Only the **raw composition** changes.
---
Result
IP now folds around 80% and only calls KK.
TT and JJ become pure folds.
Repeating the experiment with bluffs spread across only 88 and 99 produces essentially the same defense strategy.
---
EVs
IP EV before facing the shove:
Original: 67.6638
99-only: 67.6663
88+99: 67.6662
---
After facing the shove:
Original: 14.6079
99-only: 14.4954
88+99: 14.5955
---
Why I'm confused
My understanding of river theory is:
If
- value combos stay identical,
- bluff combos stay identical,
- sizing stays identical,
then the optimal defense frequency should depend only on the bluff:value ratio.
The shove ranges are:
Original
Bluffs = 2.10 combos
Value = 5.104 combos
Node-locked
Bluffs = 2.10 combos
Value = 5.104 combos
The only difference is that the bluffs are concentrated into one (or two) hand classes instead of being spread across five.
Yet IP suddenly overfolds and TT/JJ disappear from the calling range.
I don't understand why the **raw composition alone** would matter if the weighted ranges are mathematically identical.
---
My questions
1. Is there a game-theoretic reason why concentrating the bluff support changes the equilibrium despite identical weighted bluff/value ratios?
2. Is this related to equilibrium support and indifference conditions rather than MDF?
3. Does raw combo distribution carry strategic information that weighted combos do not?
4. Or is this simply a solver artifact (tie-breaking, node-lock implementation, numerical tolerance, etc.)?

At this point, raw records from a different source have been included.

/-- **The budgeted enumeration on codes** (`d ≥ 1` fixed; input `(budget, vs)`, `cap = |budget|`).
[cite: AroraBarak2009, §1.3] -/
theorem allAssignCapFP {d : ℕ} (hd : 0 < d) :
    CodeFP (pairE (rawE unitE) (rawE natE)) (rawE (rawE natE)) (fun q => allAssignCap d q.1.length q.2) := by
  -- the capped iteration along `vs`
  have hstep : CodeFP (pairE (rawE unitE) (pairE natE (rawE (rawE natE)))) (rawE (rawE natE))
      (fun t => aaStep d t.1.length t.2.2) := (aaStepFP d).comp ((fst _ _).pair (snd _ _).snd')
  have hfold := foldl (σ := List Unit) (eσ := rawE unitE) (α := ℕ) (eα := natE) (β := List (List ℕ))
    (eβ := rawE (rawE natE)) (step := fun u _ acc => aaStep d u.length acc) (init := fun _ => [[]])
    hstep (const _ [[]]) (Polynomial.C (4 * Nat.size d + 8) * (X + 1) ^ 2) (fun u l₁ l₂ => by
      rw [foldl_const_eq_iterate]
      obtain ⟨hA, hsh⟩ := iterate_aaStep_shape d u.length l₁.length
      set L := (pairE (rawE unitE) (rawE natE) (u, l₁ ++ l₂)).length with hL
      have hL' : L = 2 * (rawE unitE u).length + 2 + (rawE natE (l₁ ++ l₂)).length := by
        simp only [hL, pairE_apply, length_boolPair]
      have hu : u.length ≤ L := by
        have := length_le_length_rawE unitE u; omega
      have hl₁ : l₁.length ≤ L := by
        have := length_le_length_rawE natE (l₁ ++ l₂)
        rw [List.length_append] at this; omega
      refine (length_rawE_rawE_natE_le hsh).trans ?_
      rw [eval_mul, eval_C, eval_pow, eval_add, eval_X, eval_one]
      have h1 : ((aaStep d u.length)^[l₁.length] [[]]).length ≤ L + 1 := hA.trans (by omega)
      have h2 : 2 * (l₁.length * (2 * Nat.size d + 2)) + 2 ≤ (4 * Nat.size d + 8) * (L + 1) := by nlinarith
      calc ((aaStep d u.length)^[l₁.length] [[]]).length * (2 * (l₁.length * (2 * Nat.size d + 2)) + 2)
          ≤ (L + 1) * ((4 * Nat.size d + 8) * (L + 1)) := Nat.mul_le_mul h1 h2
        _ = (4 * Nat.size d + 8) * (L + 1) ^ 2 := by ring)
  -- the budget test `d ^ |vs| ≤ cap`
  have hpow : CodeFP (rawE natE) natE (fun vs => d ^ vs.length) := by
    have h := foldl₀ (eα := natE) (eβ := natE) (step := fun _ acc => acc * d) (b₀ := 1)
      (natMul.comp ((snd _ _).pair (const _ d))) (Polynomial.C (Nat.size d) * X + 1) (fun l₁ l₂ => by
        rw [foldl_const_eq_iterate, eval_add, eval_mul, eval_C, eval_X, eval_one, length_natE]
        have hit : ∀ n, (fun acc => acc * d)^[n] 1 = d ^ n := fun n => by
          induction n with
          | zero => rfl
          | succ n ih => rw [Function.iterate_succ_apply', ih, pow_succ]
        rw [hit]
        refine (size_pow_le d _).trans ?_
        have := length_le_length_rawE natE (l₁ ++ l₂)
        rw [List.length_append] at this
        nlinarith)
    refine h.congr fun vs => ?_
    rw [foldl_const_eq_iterate]
    induction vs.length with
    | zero => rfl
    | succ n ih => rw [Function.iterate_succ_apply', ih, pow_succ]
  have htest : CodeFP (pairE (rawE unitE) (rawE natE)) bitE (fun q => decide (d ^ q.2.length ≤ q.1.length)) :=
    natLe.comp ((hpow.comp (snd _ _)).pair ((natLength unitE).comp (fst _ _)))
  refine (htest.ite hfold (const _ [])).congr fun q => ?_
  obtain ⟨u, vs⟩ := q
  simp only [allAssignCap, decide_eq_true_eq]
  split_ifs with h
  · rw [foldl_const_eq_iterate, iterate_aaStep_eq hd h, allAssign_eq_iterate]
  · rfl

/-! ### The product at a bag and the message of a bag -/

section Engine

variable {Φ : Type} {eΦ : Φ → List Bool} (O : FactorOps R Φ)

/-- The code of an instance `(budget, par, bags, fs)` (`cap = |budget|`). [folklore] -/
abbrev instE (eΦ : Φ → List Bool) : List Unit × (List ℕ × (List (List ℕ) × List Φ)) → List Bool :=
  pairE (rawE unitE) (pairE (rawE natE) (pairE (rawE (rawE natE)) (rawE eΦ)))

/-- The code of a table. [folklore] -/
abbrev tabE (eR : R → List Bool) : Table R → List Bool := rawE (pairE (rawE natE) eR)

/-- The code of a message list. [folklore] -/
abbrev msgsE (eR : R → List Bool) : List (ℕ × Table R) → List Bool := rawE (pairE natE (tabE eR))

/-- The code of an association list. [folklore] -/
abbrev assocE : List (ℕ × ℕ) → List Bool := rawE (pairE natE natE)

/-- **Factor entries on codes**: the two operations of `FactorOps` realised on codes — the scope,
and the entry at the assignment read off an association list. [folklore] -/
structure CodeFactors (O : FactorOps R Φ) (eΦ : Φ → List Bool) (eR : R → List Bool) : Prop where
  /-- the scope of a factor -/
  scope : CodeFP eΦ (rawE natE) O.scope
  /-- the entry of a factor at `assignOf A` -/
  feval : CodeFP (pairE eΦ assocE) eR fun p => O.feval p.1 (assignOf p.2)

variable {O}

I'd really appreciate any explanation. At this point I'm less interested in the specific toy game and more interested in understanding the underlying game-theoretic principle, if there is one.
2 Replies
Nice to see some solver experiments in here!
In experiment 1, you inadvertently introduced small changes into OOP's strategy facing B75. Perhaps turning some of their 66-99 bluff raises into calls, incentivizing IP to bet more thin value. The 4bb EV drop you see is just a byproduct of measuring at the wrong node. You're measuring facing the bet, rather than EV at the root node.
Experiment 2 and 3 are likely similar types of user error.